Mother’s Day was last Sunday and Father’s Day is on the horizon. It is a good thing to honor our parents. I miss my mother and have discovered I never regret one moment of care and love in which I gave myself to her. Not just in words but in deeds, especially as she grew older and her needs were greater. Others tell me that I cared for her well and that was certainly my intention. However, at times a tiny voice reminds me of moments I could have been more understanding or given more of myself. I know the truth that God in His higher purposes can and will bring good out of my mistakes and they are each paid for by Jesus' sacrifice on the cross. And so I don’t dwell on these missteps but use them as data to give thanks to God for His mercy. I also use these memories to ask Him to make me aware of other folks in my life to love, and when and how. But again, I never regret the times I followed God’s love in obedience and demonstrated my love for Mother by my actions and words.


It’s also a joy to receive the care our sons give me or David. Listening, doing, being-with and sacrificing time for us. Care is an evidence of love when freely given and often speaks louder than words. Certainly however,  the words “I love you” when followed by caring actions are both a huge boon and a blessing, not to be taken lightly. Something big to thank God for.

As I think of these parental Hallmark Days, I think of John’s words that he had no greater joy than to see  his children walk in the truth ( 3rd John 1:4).  The truth John spoke of was Jesus, all He was, all He had given and how He asked that we walk in His sacrificial love for others. He desired we take on the Father’s trait of love as we give our lives to Him, fully and freely. And as we love His other children sacrificially. 
As good as it is to celebrate this familial love on special days, I also think of some whose hearts break for a variety of reasons on such days. First, some did not have a loving environment in which to grow. Even as one grieves this loss, these special days can be a time to remember and count on the fact that we are cradled in the steadfast love of a Perfect Parent who wastes nothing. Even our less-than-perfect relationships are fodder for His healing and for our usefulness. Even their less-than-perfect parenting. Even our less-than-perfect parenting!

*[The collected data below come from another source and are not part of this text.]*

import Literature.Analysis.FunctionSpaces.BMOCarlesonDuality
import Mathlib.MeasureTheory.Integral.MeanInequalities
import Mathlib.Analysis.SpecialFunctions.Gaussian.GaussianIntegral
import HarnessLib

/-!
# Koch–Tataru's converse, I: caloric extensions of tempered functions and the pairing with atoms

Topic `Analysis/FunctionSpaces`; fifth file of the Koch–Tataru cluster
(`BMOCarleson.lean`: decomposition of `Literature.Analysis.FunctionSpaces.memBMOInv_iff_carleson_heat` (Koch–Tataru 2001,
Theorem 1) into the named facts (A)–(E); `BMOCarlesonProofs.lean`: (A), (C);
`BMOCarlesonFeffermanStein.lean`: (B) from John–Nirenberg; `BMOCarlesonDuality.lean`: (E)).
This file and its sequel `BMOCarlesonPotential.lean` **prove the converse direction of
Koch–Tataru's Theorem 1** (`Carleson ⇒ BMO⁻¹`), following Koch–Tataru's proof (p. 10–11:
`fⁱ = ∂ᵢΔ⁻¹u`, formally `∇Δ⁻¹u = -∫₀^∞ ∇e^{sΔ}u ds`) with their Lemma 4.1 (Fourier multipliers on
`BMO⁻¹`) replaced by a hand-made potential. This first part supplies:

* `§ Tempered`: caloric extensions of tempered functions (growth `(1 + ‖y‖)^{-K} u ∈ L¹`), the
  semigroup laws `e^{(s+τ)Δ}u = e^{τΔ}e^{sΔ}u` and `∇e^{(s+τ)Δ}u = ∇K_τ ∗ e^{sΔ}u`.
* `§ Pointwise`: **Koch–Tataru's pointwise bound (22)** `|e^{tΔ}u|² ≤ C γ / t`
  (`exists_sq_heatExtension_le`: `e^{tΔ}u = e^{(t-σ)Δ}e^{σΔ}u` averaged over `σ ∈ (t/4, t/2)`,
  Cauchy–Schwarz, dyadic shells and Carleson boxes), with its consequences
  `‖∇e^{tΔ}u‖ ≤ C γ^{1/2}/t` and the Lipschitz bound
  `‖∇e^{sΔ}u (x) - ∇e^{sΔ}u (x')‖ ≤ C γ^{1/2} ‖x - x'‖ s^{-3/2}`.
* `§ Pairing`: for an atom-like `g` (bounded, supported in a ball),
  `∫ g ⟪∫_ε^T ∇e^{sΔ}u ds, v⟫ = -2 ∫∫_{(ε/2,T/2) × E} e^{tΔ}u ⟪∇e^{tΔ}g, v⟫` (Fubini, oddness of `∇K`,
  `e^{bΔ}∇e^{aΔ} = ∇e^{(a+b)Δ}`).
* `§ Total`: the tent/annuli estimate of `BMOCarlesonDuality.lean` for an abstract Carleson
  density (here `|e^{tΔ}u|`), and the **small-time estimate**
  `∫∫_{(0,a) × E} |e^{tΔ}u| ‖∇e^{tΔ}g‖ ≤ ((∫∫_{(0,a)×B(x₀,2ρ)} |e^{tΔ}u|²)^{1/2} + C √a ρ^{d/2-1} γ^{1/2}) ‖g‖₂`.

Only theorems are declared (no new definitions).

## References

* H. Koch, D. Tataru, *Well-posedness for the Navier–Stokes equations*, Adv. Math. 157 (2001),
  Definition 1.1, Theorem 1 and its proof (§4, (22), Lemma 4.1).
* E. M. Stein, *Harmonic Analysis* (1993), Chapter IV, §4.3–4.4.
-/

noncomputable section
/-- **The «element of order `8`» branch of the order-`32` base.**  `K` Galois CM of degree `32`, GOOD, all involutions of `Gal(K/ℚ)`
central, `Gal(K/ℚ)` non-abelian; `t ∉ {1, c}` a central involution, `r` of order `8` with `r⁴ ∈ {c, ct}` and every conjugate of `r`
in `{r, r⁻¹, rt, r⁻¹t}`.  Then `Gal(K/ℚ) = H·E` with `E` central of exponent `2`, `|E| ≤ 2`, `c ∈ H ∖ E`, `H` cyclic or generalised
quaternion. [cite: Shimura1998, §6.2 Thm. 3 and §8.2 Prop. 26] [cite: Kubota1965, §2 and §4 Lemma 2] [cite: Rotman1995, Thm. 5.46]
[cite: Dodson1984, §3.3 and §5.2] -/
theorem struct_of_order_eight_pullback (hdeg : Module.finrank ℚ K = 32)
    (hgood : ∀ (Φ : CMType K) (φ : K →+* ℂ), IsPrimitive (ℂ ≃+* ℂ) Φ.1 φ → IsNondegenerate Φ)
    (hinvc : ∀ s : K ≃ₐ[ℚ] K, s * s = 1 → ∀ g : K ≃ₐ[ℚ] K, g * s = s * g)
    (t : K ≃ₐ[ℚ] K) (htt : t * t = 1) (ht1 : t ≠ 1) (htc : t ≠ (IsCMField.complexConj K).restrictScalars ℚ)
    (r : K ≃ₐ[ℚ] K) (hr : orderOf r = 8)
    (hr4 : r ^ 4 = (IsCMField.complexConj K).restrictScalars ℚ ∨ r ^ 4 = (IsCMField.complexConj K).restrictScalars ℚ * t)
    (hconj : ∀ g : K ≃ₐ[ℚ] K, g * r * g⁻¹ = r ∨ g * r * g⁻¹ = r⁻¹ ∨ g * r * g⁻¹ = r * t ∨ g * r * g⁻¹ = r⁻¹ * t)
    (hnab : ∃ g h : K ≃ₐ[ℚ] K, g * h ≠ h * g) :
    ∃ (H E : Subgroup (K ≃ₐ[ℚ] K)) (k : ℕ), H.IsComplement' E ∧ (IsCMField.complexConj K).restrictScalars ℚ ∈ H ∧
      (IsCMField.complexConj K).restrictScalars ℚ ∉ E ∧ (∀ e ∈ E, e * e = 1 ∧ ∀ g : K ≃ₐ[ℚ] K, g * e = e * g) ∧
      Nat.card E ≤ 2 ∧ Nat.card H = 2 ^ k ∧ (IsCyclic H ∨ (3 ≤ k ∧ Nonempty (H ≃* QuaternionGroup (2 ^ (k - 2))))) := by
  classical
  set c := (IsCMField.complexConj K).restrictScalars ℚ with hcdef
  have hcc : c * c = 1 := model_complexConj_mul_self (MulEquiv.refl (K ≃ₐ[ℚ] K)) (by simp [hcdef])
  have hc1 : c ≠ 1 := model_complexConj_ne_one (MulEquiv.refl (K ≃ₐ[ℚ] K)) (by simp [hcdef])
  have hccen : ∀ g : K ≃ₐ[ℚ] K, g * c = c * g := fun g =>
    (model_complexConj_comm (MulEquiv.refl (K ≃ₐ[ℚ] K)) (by simp [hcdef]) g).symm
  have htcen : ∀ g : K ≃ₐ[ℚ] K, g * t = t * g := hinvc t htt
  have hcard : Nat.card (K ≃ₐ[ℚ] K) = 32 := by
    rw [Nat.card_eq_fintype_card, card_model_eq_finrank (MulEquiv.refl (K ≃ₐ[ℚ] K)), hdeg]
  -- powers of `r`
  have hr8 : r ^ 8 = 1 := by rw [← hr]; exact pow_orderOf_eq_one r
  have hr4ne : r ^ 4 ≠ 1 := fun h => by
    have := orderOf_dvd_of_pow_eq_one h; rw [hr] at this; omega
  have hr44 : r ^ 4 * r ^ 4 = 1 := by rw [← pow_add]; exact hr8
  have hsq_ne : ∀ e : K ≃ₐ[ℚ] K, e * e = 1 → r * r ≠ e := fun e he h => hr4ne (by
    rw [show r ^ 4 = (r * r) * (r * r) by simp only [pow_succ, pow_zero, one_mul, mul_assoc], h, he])
  have hrt : r * t = t * r := htcen r
  have htr : t ∉ Subgroup.zpowers r := by
    intro h
    have ht4 : t = r ^ 4 := involution_eq_of_mem_zpowers (m := 3) (by rw [hr]; norm_num) h htt ht1
      (Subgroup.pow_mem _ (Subgroup.mem_zpowers r) 4) hr44 hr4ne
    rcases hr4 with h4 | h4
    · exact htc (ht4.trans h4)
    · have : c * t = 1 * t := by rw [one_mul, ← h4, ← ht4]
      exact hc1 (mul_right_cancel this)
  -- the central involution `c t`
  have hctct : c * t * (c * t) = 1 := by
    calc c * t * (c * t) = c * (t * c) * t := by simp only [mul_assoc]
      _ = c * (c * t) * t := by rw [hccen t]
      _ = (c * c) * (t * t) := by simp only [mul_assoc]
      _ = 1 := by rw [hcc, htt, one_mul]
  have hct1 : c * t ≠ 1 := fun h => htc (by
    have : t = c⁻¹ := eq_inv_of_mul_eq_one_right h
    rw [this]; exact inv_eq_of_mul_eq_one_right hcc)
  have hctc : c * t ≠ c := fun h => ht1 (mul_left_cancel (h.trans (mul_one c).symm))
  have hctcen : ∀ g : K ≃ₐ[ℚ] K, g * (c * t) = c * t * g := fun g => by
    rw [← mul_assoc, hccen g, mul_assoc, htcen g, ← mul_assoc]
  have htct : t ≠ c * t := fun h => hc1 (by
    have : c * t = 1 * t := by rw [one_mul]; exact h.symm
    exact mul_right_cancel this)
  have htct' : t * (c * t) = c * t * t := by rw [← mul_assoc, htcen c]
  -- the quotient test at `c t`
  rcases sq_mem_or_exists_order_eight_of_central_involution hdeg hgood (c * t) hctct hct1 hctc hctcen with
    halt | ⟨r₂, hr₂, hr₂4, hconj₂⟩
  · exfalso
    rcases halt r with h | h | h | h
    · exact hsq_ne 1 (mul_one 1) h
    · exact hsq_ne c hcc h
    · exact hsq_ne (c * t) hctct h
    · rw [← mul_assoc, hcc, one_mul] at h
      exact hsq_ne t htt h
  have hcct : c * (c * t) = t := by rw [← mul_assoc, hcc, one_mul]
  rw [hcct] at hr₂4
  have hr₂4ne : r₂ ^ 4 ≠ 1 := fun h => by
    have := orderOf_dvd_of_pow_eq_one h; rw [hr₂] at this; omega
  have hr₂t : r₂ * t = t * r₂ := htcen r₂
  by_cases hcomm₂ : r₂ * r = r * r₂
  · /- CASE A: `r₂ ∈ C(r) = {rⁱ tʲ}` -/
    obtain ⟨x, hx⟩ := exists_not_comm_of_order_eight hcard hr htr htcen hnab
    have hxt : x * t = t * x := htcen x
    obtain ⟨i, j, -, -, hr₂eq⟩ := exists_pow_mul_pow_of_comm hcard hr htr hrt hx r₂ hcomm₂
    obtain ⟨hiodd, h4eq⟩ := pow_four_eq_of_comm hr8 htt hrt i j (by rw [← hr₂eq]; exact hr₂4ne)
    rw [← hr₂eq] at h4eq
    -- the action of `x` on `r`
    have hxconj : x * r * x⁻¹ = r⁻¹ ∨ x * r * x⁻¹ = r * t ∨ x * r * x⁻¹ = r⁻¹ * t := by
      rcases hconj x with h | h | h | h
      · exfalso; apply hx
        calc x * r = x * r * x⁻¹ * x := by rw [inv_mul_cancel_right]
          _ = r * x := by rw [h]
      · exact Or.inl h
      · exact Or.inr (Or.inl h)
      · exact Or.inr (Or.inr h)
    rcases hxconj with hθ | hθ | hθ
    · /- inversion: `c = r⁴`, then by `x²` -/
      have hc4 : c = r ^ 4 := by
        rcases hr₂4 with h | h
        · exact h.symm.trans h4eq
        · exfalso; apply htr
          rw [h.symm.trans h4eq]
          exact Subgroup.pow_mem _ (Subgroup.mem_zpowers r) 4
      have hxr : x * r = r⁻¹ * x := by rw [← hθ, inv_mul_cancel_right]
      have hxA : ∀ i j : ℕ, r ^ i * t ^ j * x ≠ 1 := by
        intro i j h
        apply hx
        have hxeq : x = (r ^ i * t ^ j)⁻¹ := eq_inv_of_mul_eq_one_right h
        rw [hxeq]
        exact ((((Commute.refl r).pow_left i).mul_left ((show Commute t r from hrt.symm).pow_left j)).inv_left).eq
      obtain ⟨a, b, ha, hb, hxx⟩ := sq_eq_of_inv hcard hr htt htr hrt hθ hxt
      have hc4' : (IsCMField.complexConj K).restrictScalars ℚ = r ^ 4 := by rw [← hcdef]; exact hc4
      rcases ha with rfl | rfl <;> interval_cases b
      · -- `x² = 1`: a non-central involution
        exfalso
        simp only [pow_zero, mul_one] at hxx
        exact hx ((hinvc x hxx r).symm)
      · -- `x² = t`: `C₈ ⋊₋₁ C₄`, BAD
        exfalso
        simp only [pow_zero, pow_one, one_mul] at hxx
        obtain ⟨Φ, φ, X, ι, ϑ, H1, H2, -⟩ :=
          exists_simple_degenerate_inverting_sq_t hdeg r t x hr htt htr hrt hxr hxt hxA hc4' hxx
        exact H2 (hgood Φ φ H1)
      · -- `x² = r⁴`: `Q₁₆ × C₂`, structured
        simp only [pow_zero, mul_one] at hxx
        exact struct_of_inverting_sq_r4 hdeg r t x hr htt htr hrt hxr hxt hxA hc4' hxx htcen
      · -- `x² = r⁴ t`: `C₈ ⋊₋₁ C₄` again, BAD
        exfalso
        simp only [pow_one] at hxx
        obtain ⟨Φ, φ, X, ι, ϑ, H1, H2, -⟩ :=
          exists_simple_degenerate_inverting_sq_r4t hdeg r t x hr htt htr hrt hxr hxt hxA hc4' hxx
        exact H2 (hgood Φ φ H1)
    · /- shear: `x r₂ x⁻¹ = r₂ t` is not an allowed conjugate -/
      exfalso
      have h1 : x * r₂ * x⁻¹ = r₂ * t := by
        rw [hr₂eq, conj_of_shear hrt hθ hxt i j, invol_pow_odd htt hiodd]
      exact not_allowed_of_eq_mul h1 ht1 htct htt hctct htct' hr₂4ne (hconj₂ x)
    · /- inversion·shear: `x r₂ x⁻¹ = r₂⁻¹ t` is not an allowed conjugate -/
      exfalso
      have h1 : x * r₂ * x⁻¹ = r₂⁻¹ * t := by
        rw [hr₂eq, conj_of_invshear htt hrt hθ hxt i j, invol_pow_odd htt hiodd]
      exact not_allowed_of_eq_inv_mul h1 ht1 htct htt hctct htct' hr₂4ne (hconj₂ x)
  · /- CASE B: `r₂` itself acts on `r` -/
    exfalso
    rcases hconj r₂ with h | h | h | h
    · apply hcomm₂
      calc r₂ * r = r₂ * r * r₂⁻¹ * r₂ := by rw [inv_mul_cancel_right]
        _ = r * r₂ := by rw [h]
    · exact hr₂4ne (pow_four_eq_one_of_inv hcard hr htt htr hrt h hr₂t)
    · have h1 : r⁻¹ * r₂ * r⁻¹⁻¹ = r₂ * t := conj_eq_mul_of_shear h hr₂t
      exact not_allowed_of_eq_mul h1 ht1 htct htt hctct htct' hr₂4ne (hconj₂ r⁻¹)
    · exact hr₂4ne (pow_four_eq_one_of_invshear hcard hr htt htr hrt h hr₂t)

Ruth Bell Graham addresses two other circumstances that cause heartache for some on Hallmark Days like Mother’s Day or Father’s Day. Both of these poems have provided insight and strength for me at different times in my parenting. And these poems have been challenging.  Both can be found in Prodigals and Those Who Love Them by Ruth Bell Graham. I encourage you to take some moments to let the truths in Graham’s well-chosen words soak into your soul and do Gods work there.

They Felt Good Eyes Upon Them
They felt good eyes upon them 
and shrank within –undone; 
good  parents had good children 
and they – a wandering one. 
The good folk never meant 
to act smug or condemn, 
but having prodigals 
just “wasn’t  done” with them. 
Remind them gently, Lord, 
how You 
have trouble with  Your children, 
too.

*********

Whether thinking about a wandering child of one’s own or looking at others whose child is wandering, it is good to remember that while good parenting is called for and can influence a child toward God, there is another factor. Children have choices. All of God’s children have choices including all of mine and all of yours. 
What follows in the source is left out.